AIM OF THE TASK: Look through the entries for the string "congrArg" and copy every line where it shows up.

DATASET ENTRIES:
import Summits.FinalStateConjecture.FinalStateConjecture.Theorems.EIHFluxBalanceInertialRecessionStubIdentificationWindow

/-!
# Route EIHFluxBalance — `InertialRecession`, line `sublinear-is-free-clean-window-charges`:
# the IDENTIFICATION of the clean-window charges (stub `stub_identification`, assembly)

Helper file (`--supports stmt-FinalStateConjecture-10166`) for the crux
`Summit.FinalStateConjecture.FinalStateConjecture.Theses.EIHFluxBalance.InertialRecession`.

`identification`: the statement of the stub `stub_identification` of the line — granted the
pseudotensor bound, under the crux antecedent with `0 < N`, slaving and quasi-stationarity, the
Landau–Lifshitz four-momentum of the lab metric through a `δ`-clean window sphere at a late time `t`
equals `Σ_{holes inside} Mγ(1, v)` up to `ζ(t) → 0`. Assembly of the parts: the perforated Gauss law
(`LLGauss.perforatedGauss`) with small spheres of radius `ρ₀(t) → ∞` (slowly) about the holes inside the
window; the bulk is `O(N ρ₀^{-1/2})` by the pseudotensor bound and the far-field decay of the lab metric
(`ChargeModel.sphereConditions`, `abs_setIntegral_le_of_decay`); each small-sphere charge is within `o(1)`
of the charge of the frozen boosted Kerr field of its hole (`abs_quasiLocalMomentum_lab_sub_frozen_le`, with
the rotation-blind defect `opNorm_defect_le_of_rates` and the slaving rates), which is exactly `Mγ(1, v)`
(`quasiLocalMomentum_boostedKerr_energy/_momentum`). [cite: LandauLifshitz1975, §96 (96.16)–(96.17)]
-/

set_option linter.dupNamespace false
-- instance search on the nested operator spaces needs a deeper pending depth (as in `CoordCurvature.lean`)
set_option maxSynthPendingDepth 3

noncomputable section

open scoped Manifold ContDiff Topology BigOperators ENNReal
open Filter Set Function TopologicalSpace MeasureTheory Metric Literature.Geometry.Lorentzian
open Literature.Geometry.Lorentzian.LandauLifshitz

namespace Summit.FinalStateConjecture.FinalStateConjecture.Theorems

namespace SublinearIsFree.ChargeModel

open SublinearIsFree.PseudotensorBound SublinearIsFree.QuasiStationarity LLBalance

...

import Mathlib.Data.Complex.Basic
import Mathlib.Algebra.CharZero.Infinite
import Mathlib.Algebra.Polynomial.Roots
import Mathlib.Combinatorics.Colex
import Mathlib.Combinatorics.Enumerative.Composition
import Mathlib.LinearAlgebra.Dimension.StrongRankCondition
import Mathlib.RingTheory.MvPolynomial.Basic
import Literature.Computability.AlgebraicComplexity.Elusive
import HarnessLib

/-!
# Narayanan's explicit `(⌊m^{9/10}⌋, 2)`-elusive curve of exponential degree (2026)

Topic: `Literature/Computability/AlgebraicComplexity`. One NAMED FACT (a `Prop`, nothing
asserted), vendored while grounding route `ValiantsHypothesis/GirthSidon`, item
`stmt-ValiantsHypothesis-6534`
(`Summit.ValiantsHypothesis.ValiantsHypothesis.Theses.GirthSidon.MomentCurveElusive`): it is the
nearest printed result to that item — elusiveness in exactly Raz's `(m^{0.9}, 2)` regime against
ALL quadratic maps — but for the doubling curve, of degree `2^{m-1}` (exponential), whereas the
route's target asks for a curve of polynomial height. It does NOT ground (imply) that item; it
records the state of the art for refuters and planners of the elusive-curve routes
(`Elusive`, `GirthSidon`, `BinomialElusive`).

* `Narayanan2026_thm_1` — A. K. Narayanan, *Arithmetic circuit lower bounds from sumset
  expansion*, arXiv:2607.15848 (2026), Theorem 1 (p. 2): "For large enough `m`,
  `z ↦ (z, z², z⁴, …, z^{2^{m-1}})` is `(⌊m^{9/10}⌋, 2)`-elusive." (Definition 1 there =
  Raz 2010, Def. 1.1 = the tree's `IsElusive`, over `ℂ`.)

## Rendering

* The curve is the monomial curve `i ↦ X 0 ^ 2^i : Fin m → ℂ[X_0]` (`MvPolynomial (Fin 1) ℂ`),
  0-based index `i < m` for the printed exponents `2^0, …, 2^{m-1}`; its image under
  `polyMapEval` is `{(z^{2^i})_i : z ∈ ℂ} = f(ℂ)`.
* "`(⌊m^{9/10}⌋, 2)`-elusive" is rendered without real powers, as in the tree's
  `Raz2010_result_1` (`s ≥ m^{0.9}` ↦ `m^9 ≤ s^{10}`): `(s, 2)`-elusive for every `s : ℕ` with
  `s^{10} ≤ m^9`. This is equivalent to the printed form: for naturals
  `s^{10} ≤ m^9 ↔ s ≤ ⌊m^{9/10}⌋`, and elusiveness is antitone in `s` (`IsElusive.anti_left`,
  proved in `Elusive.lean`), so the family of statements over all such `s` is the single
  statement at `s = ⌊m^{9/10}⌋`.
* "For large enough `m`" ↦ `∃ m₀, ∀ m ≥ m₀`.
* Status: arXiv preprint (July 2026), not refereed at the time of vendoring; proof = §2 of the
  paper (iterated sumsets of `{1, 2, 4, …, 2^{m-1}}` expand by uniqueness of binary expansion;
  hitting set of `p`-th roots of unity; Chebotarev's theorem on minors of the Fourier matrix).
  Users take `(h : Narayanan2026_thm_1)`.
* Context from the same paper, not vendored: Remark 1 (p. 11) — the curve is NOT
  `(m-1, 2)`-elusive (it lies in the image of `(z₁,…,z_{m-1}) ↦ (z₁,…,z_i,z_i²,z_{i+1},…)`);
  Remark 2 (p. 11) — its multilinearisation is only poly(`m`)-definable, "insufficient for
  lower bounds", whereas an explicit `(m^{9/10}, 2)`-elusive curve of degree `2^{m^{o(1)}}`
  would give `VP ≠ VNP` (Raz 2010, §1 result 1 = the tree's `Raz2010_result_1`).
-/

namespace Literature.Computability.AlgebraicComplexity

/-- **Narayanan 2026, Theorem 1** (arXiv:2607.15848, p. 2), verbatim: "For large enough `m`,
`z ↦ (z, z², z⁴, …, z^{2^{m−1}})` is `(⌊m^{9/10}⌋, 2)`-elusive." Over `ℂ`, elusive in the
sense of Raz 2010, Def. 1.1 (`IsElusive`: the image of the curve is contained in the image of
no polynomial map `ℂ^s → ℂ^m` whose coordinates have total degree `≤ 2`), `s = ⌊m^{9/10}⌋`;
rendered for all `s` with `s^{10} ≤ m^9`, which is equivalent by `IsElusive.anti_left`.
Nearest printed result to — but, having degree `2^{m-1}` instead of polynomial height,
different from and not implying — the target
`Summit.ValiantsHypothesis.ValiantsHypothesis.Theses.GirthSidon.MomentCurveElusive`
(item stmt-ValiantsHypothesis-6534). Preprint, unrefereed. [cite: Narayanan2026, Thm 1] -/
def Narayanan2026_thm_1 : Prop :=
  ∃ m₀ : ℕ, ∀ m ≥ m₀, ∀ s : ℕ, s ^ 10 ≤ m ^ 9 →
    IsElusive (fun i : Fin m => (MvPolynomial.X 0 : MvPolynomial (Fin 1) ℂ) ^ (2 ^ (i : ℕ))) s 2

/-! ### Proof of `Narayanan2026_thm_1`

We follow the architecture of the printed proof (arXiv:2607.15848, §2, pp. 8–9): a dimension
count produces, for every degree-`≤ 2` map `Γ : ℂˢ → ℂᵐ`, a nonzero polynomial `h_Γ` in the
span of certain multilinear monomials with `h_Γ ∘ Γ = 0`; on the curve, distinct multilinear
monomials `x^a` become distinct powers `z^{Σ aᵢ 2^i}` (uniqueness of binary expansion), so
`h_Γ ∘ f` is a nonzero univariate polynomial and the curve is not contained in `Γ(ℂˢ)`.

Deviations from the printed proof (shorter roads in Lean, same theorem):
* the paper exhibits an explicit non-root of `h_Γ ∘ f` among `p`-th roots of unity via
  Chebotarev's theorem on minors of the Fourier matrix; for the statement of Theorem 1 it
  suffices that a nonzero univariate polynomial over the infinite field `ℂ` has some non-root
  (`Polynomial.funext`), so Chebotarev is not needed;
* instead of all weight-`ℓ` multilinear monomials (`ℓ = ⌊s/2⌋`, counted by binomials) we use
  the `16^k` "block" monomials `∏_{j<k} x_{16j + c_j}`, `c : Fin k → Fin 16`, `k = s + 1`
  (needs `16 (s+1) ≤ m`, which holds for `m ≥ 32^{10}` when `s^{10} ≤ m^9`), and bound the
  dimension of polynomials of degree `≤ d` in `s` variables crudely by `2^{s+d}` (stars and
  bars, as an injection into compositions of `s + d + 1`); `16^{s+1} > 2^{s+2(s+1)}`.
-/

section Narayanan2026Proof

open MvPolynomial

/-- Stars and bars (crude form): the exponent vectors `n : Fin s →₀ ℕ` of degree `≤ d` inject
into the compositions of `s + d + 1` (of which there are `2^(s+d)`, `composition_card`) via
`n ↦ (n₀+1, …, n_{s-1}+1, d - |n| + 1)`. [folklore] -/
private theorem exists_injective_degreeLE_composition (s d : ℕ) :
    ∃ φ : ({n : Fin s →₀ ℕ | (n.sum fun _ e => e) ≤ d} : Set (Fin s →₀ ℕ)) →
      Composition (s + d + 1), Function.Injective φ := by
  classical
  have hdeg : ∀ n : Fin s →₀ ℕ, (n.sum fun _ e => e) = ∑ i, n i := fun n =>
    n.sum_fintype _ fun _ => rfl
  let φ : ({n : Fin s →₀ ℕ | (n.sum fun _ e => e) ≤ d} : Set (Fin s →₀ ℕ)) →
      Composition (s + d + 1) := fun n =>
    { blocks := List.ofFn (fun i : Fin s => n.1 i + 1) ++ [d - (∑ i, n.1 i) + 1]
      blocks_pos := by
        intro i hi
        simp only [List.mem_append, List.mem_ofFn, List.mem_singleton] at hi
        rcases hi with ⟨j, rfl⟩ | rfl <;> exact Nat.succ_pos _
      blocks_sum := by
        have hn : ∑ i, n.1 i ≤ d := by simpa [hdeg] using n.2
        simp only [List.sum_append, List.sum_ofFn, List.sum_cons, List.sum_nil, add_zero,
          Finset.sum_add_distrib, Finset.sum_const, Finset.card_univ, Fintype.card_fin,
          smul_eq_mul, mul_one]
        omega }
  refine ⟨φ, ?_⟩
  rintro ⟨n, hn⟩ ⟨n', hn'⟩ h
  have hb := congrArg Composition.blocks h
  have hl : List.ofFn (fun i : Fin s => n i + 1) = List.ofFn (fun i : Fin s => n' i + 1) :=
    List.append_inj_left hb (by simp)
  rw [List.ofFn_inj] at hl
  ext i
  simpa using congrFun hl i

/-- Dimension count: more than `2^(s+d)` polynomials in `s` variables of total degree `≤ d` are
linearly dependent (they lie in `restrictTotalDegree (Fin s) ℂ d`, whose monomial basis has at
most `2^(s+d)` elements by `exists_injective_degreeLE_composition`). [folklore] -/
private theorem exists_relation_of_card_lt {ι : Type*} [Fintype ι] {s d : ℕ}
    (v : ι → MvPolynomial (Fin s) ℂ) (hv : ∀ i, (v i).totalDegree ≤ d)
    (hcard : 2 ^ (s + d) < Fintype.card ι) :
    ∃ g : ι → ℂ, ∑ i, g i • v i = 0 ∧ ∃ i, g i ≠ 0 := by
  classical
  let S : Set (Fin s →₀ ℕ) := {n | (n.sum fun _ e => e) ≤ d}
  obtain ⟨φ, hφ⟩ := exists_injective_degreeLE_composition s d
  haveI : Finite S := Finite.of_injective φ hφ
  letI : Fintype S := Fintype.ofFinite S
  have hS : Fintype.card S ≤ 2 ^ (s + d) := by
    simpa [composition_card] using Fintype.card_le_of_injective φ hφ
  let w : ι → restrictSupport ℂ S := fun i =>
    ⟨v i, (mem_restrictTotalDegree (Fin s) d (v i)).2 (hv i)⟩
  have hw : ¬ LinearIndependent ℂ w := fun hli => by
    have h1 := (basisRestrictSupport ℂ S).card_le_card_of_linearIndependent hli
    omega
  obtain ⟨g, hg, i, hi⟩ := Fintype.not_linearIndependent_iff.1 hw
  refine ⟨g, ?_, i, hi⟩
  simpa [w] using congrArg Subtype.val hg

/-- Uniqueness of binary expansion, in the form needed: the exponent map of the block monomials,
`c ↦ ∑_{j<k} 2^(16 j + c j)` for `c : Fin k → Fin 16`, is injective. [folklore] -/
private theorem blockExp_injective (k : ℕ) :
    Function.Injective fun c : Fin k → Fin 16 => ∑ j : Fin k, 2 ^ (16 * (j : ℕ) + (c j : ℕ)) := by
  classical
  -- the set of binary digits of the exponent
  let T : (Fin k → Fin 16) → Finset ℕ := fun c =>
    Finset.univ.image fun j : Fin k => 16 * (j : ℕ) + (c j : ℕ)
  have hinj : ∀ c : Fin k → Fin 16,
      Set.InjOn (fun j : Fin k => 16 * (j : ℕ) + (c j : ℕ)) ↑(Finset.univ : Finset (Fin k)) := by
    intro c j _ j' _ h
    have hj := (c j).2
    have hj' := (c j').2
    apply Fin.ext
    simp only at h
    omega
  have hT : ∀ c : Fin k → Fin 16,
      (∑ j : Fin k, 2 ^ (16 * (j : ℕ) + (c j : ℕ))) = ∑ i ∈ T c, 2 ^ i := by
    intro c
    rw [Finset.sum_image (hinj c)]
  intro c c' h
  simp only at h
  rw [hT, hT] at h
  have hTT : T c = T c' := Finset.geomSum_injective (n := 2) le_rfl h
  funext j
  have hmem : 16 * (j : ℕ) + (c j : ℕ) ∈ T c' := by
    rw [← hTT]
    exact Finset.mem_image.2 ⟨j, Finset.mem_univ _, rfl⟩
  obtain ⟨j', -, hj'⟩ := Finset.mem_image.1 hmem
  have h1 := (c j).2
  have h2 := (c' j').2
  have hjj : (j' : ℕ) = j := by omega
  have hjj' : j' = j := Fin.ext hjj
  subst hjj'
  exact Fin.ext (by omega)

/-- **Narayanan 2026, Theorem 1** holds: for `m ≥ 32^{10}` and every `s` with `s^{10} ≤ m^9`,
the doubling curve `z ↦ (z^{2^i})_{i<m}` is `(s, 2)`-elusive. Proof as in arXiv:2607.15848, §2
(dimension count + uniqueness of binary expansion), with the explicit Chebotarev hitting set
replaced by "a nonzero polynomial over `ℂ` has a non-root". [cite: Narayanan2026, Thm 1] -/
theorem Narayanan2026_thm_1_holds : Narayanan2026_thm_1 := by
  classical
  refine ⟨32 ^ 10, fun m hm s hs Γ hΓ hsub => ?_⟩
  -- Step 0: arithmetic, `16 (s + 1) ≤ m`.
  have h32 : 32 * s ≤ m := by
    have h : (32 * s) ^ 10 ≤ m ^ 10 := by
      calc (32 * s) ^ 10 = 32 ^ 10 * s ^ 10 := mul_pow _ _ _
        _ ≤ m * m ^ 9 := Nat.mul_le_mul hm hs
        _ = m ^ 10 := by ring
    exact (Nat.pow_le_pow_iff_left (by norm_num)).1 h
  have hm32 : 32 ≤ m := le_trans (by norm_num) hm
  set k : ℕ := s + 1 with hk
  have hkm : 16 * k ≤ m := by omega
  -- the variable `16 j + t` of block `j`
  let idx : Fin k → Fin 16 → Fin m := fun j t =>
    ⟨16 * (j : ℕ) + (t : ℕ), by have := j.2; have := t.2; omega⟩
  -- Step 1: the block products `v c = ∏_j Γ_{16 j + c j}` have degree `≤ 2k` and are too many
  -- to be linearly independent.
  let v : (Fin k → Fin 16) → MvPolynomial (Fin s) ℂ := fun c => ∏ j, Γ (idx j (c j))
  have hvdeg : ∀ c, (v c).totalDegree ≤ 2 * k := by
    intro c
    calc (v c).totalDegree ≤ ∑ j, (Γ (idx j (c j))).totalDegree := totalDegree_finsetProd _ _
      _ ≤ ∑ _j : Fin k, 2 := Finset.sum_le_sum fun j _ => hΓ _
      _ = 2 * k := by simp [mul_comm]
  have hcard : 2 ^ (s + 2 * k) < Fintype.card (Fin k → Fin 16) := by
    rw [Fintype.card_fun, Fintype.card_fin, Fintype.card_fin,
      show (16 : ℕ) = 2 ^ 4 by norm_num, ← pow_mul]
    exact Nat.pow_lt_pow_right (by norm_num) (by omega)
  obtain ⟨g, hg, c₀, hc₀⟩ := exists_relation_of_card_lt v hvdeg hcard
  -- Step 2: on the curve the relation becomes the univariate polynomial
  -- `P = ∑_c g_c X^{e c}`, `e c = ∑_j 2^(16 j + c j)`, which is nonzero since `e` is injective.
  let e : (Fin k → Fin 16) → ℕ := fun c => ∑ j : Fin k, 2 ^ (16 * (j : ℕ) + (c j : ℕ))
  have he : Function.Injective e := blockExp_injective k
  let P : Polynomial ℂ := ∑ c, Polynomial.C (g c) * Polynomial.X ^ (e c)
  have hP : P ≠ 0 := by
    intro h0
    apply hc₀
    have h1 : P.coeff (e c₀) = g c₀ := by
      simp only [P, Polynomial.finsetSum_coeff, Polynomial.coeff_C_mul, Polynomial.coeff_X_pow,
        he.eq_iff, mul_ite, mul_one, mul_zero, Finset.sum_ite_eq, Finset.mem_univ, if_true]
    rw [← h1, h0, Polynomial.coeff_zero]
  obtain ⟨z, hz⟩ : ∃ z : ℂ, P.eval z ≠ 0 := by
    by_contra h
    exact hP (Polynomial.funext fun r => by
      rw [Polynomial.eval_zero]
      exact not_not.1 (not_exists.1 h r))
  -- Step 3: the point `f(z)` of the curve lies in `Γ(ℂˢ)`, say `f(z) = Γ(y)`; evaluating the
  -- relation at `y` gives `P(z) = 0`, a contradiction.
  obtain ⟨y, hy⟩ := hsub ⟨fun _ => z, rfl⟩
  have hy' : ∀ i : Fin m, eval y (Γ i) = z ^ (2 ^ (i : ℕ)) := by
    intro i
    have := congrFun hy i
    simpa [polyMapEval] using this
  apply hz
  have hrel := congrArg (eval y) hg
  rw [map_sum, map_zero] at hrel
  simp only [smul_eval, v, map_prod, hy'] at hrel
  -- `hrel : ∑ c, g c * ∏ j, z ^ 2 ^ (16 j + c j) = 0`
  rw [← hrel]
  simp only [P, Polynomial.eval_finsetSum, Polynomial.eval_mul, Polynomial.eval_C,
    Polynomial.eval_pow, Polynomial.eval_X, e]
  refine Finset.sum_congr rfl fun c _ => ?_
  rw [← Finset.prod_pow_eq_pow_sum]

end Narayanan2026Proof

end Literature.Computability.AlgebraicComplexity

TASK OUTPUT:
  have hb := congrArg Composition.blocks h
  simpa [w] using congrArg Subtype.val hg
  have hrel := congrArg (eval y) hg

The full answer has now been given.